___ GIVEN INFORMATION ___

/-!
# The primitive middle Betti number of a smooth hypersurface in closed form, `d · b_m(Y)_pr = (d−1)^{m+2} + (−1)^m (d−1)`, in EVERY dimension: the odd-dimensional EQUALITY
# `b_{2r+1}(Y) = ((d−1)^{2r+3} − (d−1))/d`, the Euler number `d · E(Y) = (1−d)^{m+2} + d(m+2) − 1`, and cubic hypersurfaces in all dimensions (`6 b_m = 2^{m+3} + 3 + (−1)^m 7`)
# (Huybrechts 2023 Ch. 1 §1.3 Cor. 1.12, (1.6), Exercises 1.13–1.14; Eisenbud–Harris 2016 Example 5.24, Table 5.1; Shioda 1979 §1)

Family `hodge`, lane `lit-hodgefound` (Track 2 foundations library; Layers A1/A4), layer `Literature/AlgebraicGeometry/HodgeTheory`.  THEOREMS ONLY (no definition, no named fact, no instance,
no notation; D-0026 net debt `0`).  Prover seat `lit-hodgefound-p21` (generation 42, row g42-#1), sequel of the seat's g41-#2 (`BettiHypersurfaceMiddleBettiNumberClosedFormSurfaceDiamond`:
`d · N_k = (d−1)^k + (−1)^k (d−1)` for Shioda's count, `b_{2r}(Y)` in closed form, `b_{2r+1}(Y) ≤ …` ONE-SIDED) and g41-#5 (`BettiHypersurfaceOffMiddleBettiNumbersPicardNumberOne`: `E(Y) = m + b_m`,
`= m + 1 − b_m`, `E ≥ …` one-sided in odd dimension).  What makes the odd-dimensional equalities available now is the hodge-nonav seats' `FermatOddMiddleBettiNumber`
(`finrank_bettiCohomology_middle_hypersurface_odd`: `b₂ₚ₊₁(X_F) = |𝔄²ᵖ⁺¹_d|`, `p ≥ 1`, from `fermatEigenspace_ne_bot_odd`), which g41-#2 did not yet use.

THE MATHEMATICS (Huybrechts, Ch. 1 §1.3).  For a smooth hypersurface `X ⊂ ℙ^{n+1}` of degree `d` and dimension `n > 0`, `b_i(X) = b_i(ℙ^{n+1})` for `i ≠ n` (Lefschetz), so
`e(X) = n + b_n(X)` (`n` even), `= n + 1 − b_n(X)` (`n` odd); the PRIMITIVE middle Betti number `b_n(X)_pr := dim_ℚ Hⁿ(X, ℚ)_pr` «equals `b_n(X) − 1` for even `n > 0` and `b_n(X)` for
`n` odd», `b_n(X)_pr = (−1)ⁿ (e(X) − (n+1))`, and `e(X) = ∫ c_n(X)` with `c(X) = (1+h)^{n+2}(1+dh)^{−1}` gives «`e(X) = (1/d)((1−d)^{n+2} + d(n+2) − 1)`» and **Corollary 1.12**
«`b_n(X)_pr = ((−1)ⁿ/d)(d − 1 + (1−d)^{n+2})`».  For cubics (`d = 3`): (1.6) «`e(X) = (1/3)((−2)^{n+2} + 3n + 5)`», the table (p. 24: `e = 9, −6, 27, −36, 93, −162`; `b_n = 7, 10, 23, 42, 87,
170`), **Exercise 1.13** «`b_{n+1,pr} = 2 b_{n−1,pr} + b_{n,pr}`» and **Exercise 1.14** «`b_n = (1/6)(2^{n+3} + 3 + (−1)ⁿ·7)` … `b_{2m+1} = 2 b_{2m} − 4`».  Eisenbud–Harris Example 5.24 /
Table 5.1 (held text p. 211): cubic∕quartic∕quintic threefold `χ = −6, −56, −200`, `b₃ = 10, 60, 204`.  In the tree the middle Betti number comes from Ehresmann constancy over the universal
smooth hypersurface and Shioda's character decomposition of the Fermat variety (`b_m(X_F) = #𝔄ᵐ_d + [m even]`), and g41-#2 solved Shioda's recursion to `d · #𝔄ᵐ_d = (d−1)^{m+2} + (−1)^m (d−1)`;
this file assembles: §1 the model equality in odd dimension, §2 the abstract presentation `IsSmoothHypersurface m d Y` (`Y ≅ X_F`, g41-#1) with the parity-uniform Cor. 1.12 and the vanishing
criterion `b_{2r+1}(Y) = 0 ⟺ d ≤ 2`, §3 the primitive cohomology `Pᵐ(Y) ⊆ Hᵐ(Y)` of any hard-Lefschetz class (`dim Pᵐ = b_m − b_{m−2}`, the tree's `BettiUniverse.finrank_primitiveClasses_add_finrank`),
§4 the Euler number, §5 cubic hypersurfaces in every dimension.

THE OBJECTS (all the tree's).  `IsSmoothHypersurface m d Y`, `SmoothHypersurface.hypersurface F`, `SmoothHypersurface.IsNonsingularForm`, `bettiCohomology Y k = Hᵏ(Y(ℂ); ℚ)`, `complexBetti`,
`primitiveClasses κ m a` for `κ ∈ H²` with `HasHardLefschetzProperty κ m`; `finrank_bettiCohomology_middle_hypersurface_odd` (`FermatOddMiddleBettiNumber`), `card_fermatAdmissible_eq_div_of_odd`,
`mul_card_fermatAdmissible_add_of_odd`, `IsSmoothHypersurface.finrank_bettiCohomology_middle_even_eq_div`, `…mul_finrank_bettiCohomology_middle_even_sub_one` (g41-#2),
`IsSmoothHypersurface.eulerChar_eq_of_even ∕ _of_odd`, `…finrank_bettiCohomology_two_mul_eq_one`, `…finrank_bettiCohomology_eq_zero_of_odd`, `…finrank_bettiCohomology_middle_eq_zero_of_degree_le_two`
(g41-#4∕#5), `exists_isNonsingularForm_iso_hypersurface`, `BettiUniverse.finrank_bettiCohomology_eq_of_iso` (g41-#1), `BettiUniverse.finrank_primitiveClasses_add_finrank` (`BettiHardLefschetzInequalities`),
`BettiUniverse.finrank_primitiveClasses_complex_add_finrank` (`BettiPrimitiveCohomologyHodgeNumbers`).

WHAT IS PROVED.
* §1 MODEL: **`finrank_bettiCohomology_middle_hypersurface_odd_eq_div`** (`b₂ₚ₊₁(X_F) = ((d−1)^{2p+3} − (d−1))/d`, `p ≥ 1`), `mul_finrank_bettiCohomology_middle_hypersurface_odd_add` (`d·b + (d−1) = (d−1)^{2p+3}`).
* §2 ABSTRACT: **`IsSmoothHypersurface.finrank_bettiCohomology_middle_odd_eq_div`** (`b_{2r+1}(Y) = ((d−1)^{2r+3} − (d−1))/d`, `r ≥ 1`), `…mul_finrank_bettiCohomology_middle_odd_add`,
  **`…natCast_mul_finrank_bettiCohomology_middle_sub`** (Cor. 1.12, all `m ≥ 2`: `d·(b_m − [m even]) = (d−1)^{m+2} + (−1)^m(d−1)` in `ℤ`), `…finrank_bettiCohomology_middle_eq_zero_iff_of_odd` (`b_{2r+1} = 0 ⟺ d ≤ 2`),
  `…finrank_bettiCohomology_middle_pos_iff_of_odd` (`0 < b_{2r+1} ⟺ 3 ≤ d`); instances `finrank_bettiCohomology_three_cubicThreefold` (`10`), `…quarticThreefold` (`60`), `…quinticThreefold` (`204`),
  `…sexticThreefold` (`520`), `finrank_bettiCohomology_three_threefold_add` (`b₃ + (d−1)³ + (d−1) = (d−1)⁴ + (d−1)²`), `finrank_bettiCohomology_five_cubicFivefold` (`42`), `finrank_bettiCohomology_seven_cubicSevenfold` (`170`).
* §3 PRIMITIVE: `…finrank_primitiveClasses_middle_of_odd` (`dim Pᵐ = b_m`), `…finrank_primitiveClasses_middle_add_one_of_even` (`dim Pᵐ + 1 = b_m`), **`…natCast_mul_finrank_primitiveClasses_middle`**
  (`d · dim_ℚ Pᵐ = (d−1)^{m+2} + (−1)^m (d−1)`), **`…natCast_mul_finrank_primitiveClasses_middle_eq_neg_one_pow_mul`** (Cor. 1.12 verbatim: `d · b_{m,pr} = (−1)^m (d − 1 + (1−d)^{m+2})`),
  `…natCast_mul_finrank_primitiveClasses_complex_middle` (complex coefficients).
* §4 EULER NUMBER: **`…eulerChar_eq_sub_div_of_odd`** (`E(Y) = m + 1 − ((d−1)^{m+2} − (d−1))/d`), **`…natCast_mul_eulerChar`** (`d·E(Y) = (1−d)^{m+2} + d(m+2) − 1`, all `m ≥ 2`), `…eulerChar_threefold`
  (`E(T_d) = −d⁴ + 5d³ − 10d² + 10d`), `eulerChar_cubicThreefold` (`−6`), `…quarticThreefold` (`−56`), `…quinticThreefold` (`−200`), `…cubicFivefold` (`−36`).
* §5 CUBICS: **`…six_mul_finrank_bettiCohomology_middle_cubic`** (`6 b_m = 2^{m+3} + 3 + (−1)^m 7`), `…three_mul_eulerChar_cubic` (`3E = (−2)^{m+2} + 3m + 5`), **`finrank_bettiCohomology_middle_cubic_succ_add_one`**
  (Exercise 1.13 in absolute form: `b_{m+1} + 1 = 2 b_{m−1} + b_m`), `finrank_bettiCohomology_middle_cubic_odd_add_four` (`b_{2r+1} + 4 = 2 b_{2r}`).

DEVIATIONS / SCOPE.  Plane curves (`m = 1`: `b₁ = (d−1)(d−2)`) are the tree's `finrank_bettiCohomology_one_planeCurve'` and are excluded (`m ≥ 2` throughout, as in the model lemmas); the
individual middle Hodge numbers beyond `h^{m,0}` are not touched here (threefolds: the seat's next row); signatures `τ(X)` and `(b⁺, b⁻)` of Huybrechts' table are not formalised.

## References
* [Huybrechts2023Cubic] D. Huybrechts, *The Geometry of Cubic Hypersurfaces*, CUP (2023) — Ch. 1 §1.3 Cor. 1.12, (1.6), Exercises 1.13–1.14 and the table (held text pp. 22–24); Ch. 5 §0.1 (p. 226).
* [EisenbudHarris2016] D. Eisenbud, J. Harris, *3264 and All That* (2016) — §5.7 Example 5.24 and Table 5.1 (held text p. 211).
* [Shioda1979HodgeFermat] T. Shioda, *The Hodge conjecture for Fermat varieties*, Math. Ann. 245 (1979) — §1 (1.3)–(1.4).
* [VoisinHodgeI2002] C. Voisin, *Hodge Theory and Complex Algebraic Geometry I* (2002) — §6.2.3 Def. 6.24, Cor. 6.26.
* [VoisinHodgeII2003] C. Voisin, *Hodge Theory and Complex Algebraic Geometry II* (2003) — §1.2.3 Cor. 1.24–1.25.
* [Hartshorne1977] R. Hartshorne, *Algebraic Geometry* (1977) — II Ex. 3.11 (d).

## Provenance
Lane `lit-hodgefound` (Hodge path, Track 2), prover seat `lit-hodgefound-p21` (generation 42), self-proposed row g42-#1 (uses the hodge-nonav seats' `FermatOddMiddleBettiNumber` and p29's
`BettiHardLefschetzInequalities` ∕ `BettiPrimitiveCohomologyHodgeNumbers`).
-/

noncomputable section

___

→ TASK DETAILS: Could you copy exactly the lines from the first line of the records above through the line containing "and cubic hypersurfaces", both included, and nothing else?

→ RESPONSE BELOW:
/-!
# The primitive middle Betti number of a smooth hypersurface in closed form, `d · b_m(Y)_pr = (d−1)^{m+2} + (−1)^m (d−1)`, in EVERY dimension: the odd-dimensional EQUALITY
# `b_{2r+1}(Y) = ((d−1)^{2r+3} − (d−1))/d`, the Euler number `d · E(Y) = (1−d)^{m+2} + d(m+2) − 1`, and cubic hypersurfaces in all dimensions (`6 b_m = 2^{m+3} + 3 + (−1)^m 7`)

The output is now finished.